O juiz federal Diogo Negrisoli Oliveira, titular na 7ª Vara Federal Criminal na Sessão Judiciária de Rondônia (SJRO), negou pedido de habeas corpus apresentado pelo advogado de Arildo Benfica, 49 anos, que se encontra preso depois de uma troca de tiros com policiais militares na BR-364, em fato ocorrido na manhã de segunda-feira (12/12), durante uma tentativa de incêndio a um ônibus da empresa Eucatur, entre Ouro Preto do Oeste e Jaru.

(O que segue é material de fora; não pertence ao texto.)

import Mathlib
import Summits.NavierStokesRegularity.NavierStokesRegularity.Theorems.TypeIQuarterGateScarEnvelopeTypeIZoomDictionaryDefs
import Summits.NavierStokesRegularity.NavierStokesRegularity.Theorems.TypeIQuarterGateScarEnvelopeTypeIFatKill
import Summits.NavierStokesRegularity.NavierStokesRegularity.Theorems.TypeIQuarterGateScarEnvelopeTypeIBudgetViolators
import Summits.NavierStokesRegularity.NavierStokesRegularity.Theorems.TypeIQuarterGateScarEnvelopeTypeIOfNoTwinScarObject
import Summits.NavierStokesRegularity.NavierStokesRegularity.Theorems.TypeIQuarterGateQuarterLawTypeIGlue
import Summits.NavierStokesRegularity.NavierStokesRegularity.Theorems.TypeIQuarterGateEnvelopeQuarterLaw
import Summits.NavierStokesRegularity.NavierStokesRegularity.Theorems.TypeIQuarterGateScarEnvelopeTypeINearOneRateDss
import Literature.Analysis.FluidPDE.AncientAxisymmetricTypeILiouville
import Summits.NavierStokesRegularity.NavierStokesRegularity.Theorems.TypeIQuarterGateScarEnvelopeTypeISatelliteTowerDefs
import Summits.NavierStokesRegularity.NavierStokesRegularity.Theorems.TypeIQuarterGateScarEnvelopeTypeISatelliteTowerObjects
import Summits.NavierStokesRegularity.NavierStokesRegularity.Theorems.TypeIQuarterGateScarEnvelopeTypeISatelliteTowerClosure
import Summits.NavierStokesRegularity.NavierStokesRegularity.Theorems.TypeIQuarterGateScarEnvelopeTypeISatelliteTowerRooted
import Summits.NavierStokesRegularity.NavierStokesRegularity.Theorems.TypeIQuarterGateScarEnvelopeTypeISatelliteTowerCensus
import Summits.NavierStokesRegularity.NavierStokesRegularity.Theorems.TypeIQuarterGateScarEnvelopeTypeISatelliteTowerExclusions
import Summits.NavierStokesRegularity.NavierStokesRegularity.Theorems.TypeIQuarterGateScarEnvelopeTypeISatelliteTowerEnvelopeDefs
import Summits.NavierStokesRegularity.NavierStokesRegularity.Theorems.TypeIQuarterGateScarEnvelopeTypeISatelliteTowerEnvelopeTame
import Summits.NavierStokesRegularity.NavierStokesRegularity.Theorems.TypeIQuarterGateScarEnvelopeTypeISatelliteTowerEnvelopeLeaves
import Summits.NavierStokesRegularity.NavierStokesRegularity.Theorems.TypeIQuarterGateScarEnvelopeTypeISatelliteTowerRootRateDefs
import Summits.NavierStokesRegularity.NavierStokesRegularity.Theorems.TypeIQuarterGateScarEnvelopeTypeISatelliteTowerRootMeter
import Summits.NavierStokesRegularity.NavierStokesRegularity.Theorems.TypeIQuarterGateScarEnvelopeTypeISatelliteTowerRootCensus
import Summits.NavierStokesRegularity.NavierStokesRegularity.Theorems.TypeIQuarterGateScarEnvelopeTypeISatelliteTowerRateLadder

Arildo, que tem endereço fixo no município de Teixeirópolis (RO), foi preso em flagrante pela prática dos crimes dos artigos. 329 e 359-M, ambos do Código Penal, e do art. 14 da Lei 10.826/03. A investigação ficará a cargo da Polícia Federal. 

O homem preso em flagrante não teve a audiência de custódia em razão do seu quadro clínico, pois até esta quinta-feira ele ainda estava internado sob custódia em um hospital, mas já recebeu alta e foi encaminhado para uma penitenciaria estadual conforme determinou a Justiça Federal.

 

O suspeito foi atingido no revide policial por um disparo de um fuzil calibre 5.56, que tem o mesmo poder de um fuzil AR-15. A bala atravessou as duas coxas do envolvido que estava na caminhonete, enquanto os outros dois indivíduos que estavam com ele fugiram do cerco policial deixando o veículo para trás.    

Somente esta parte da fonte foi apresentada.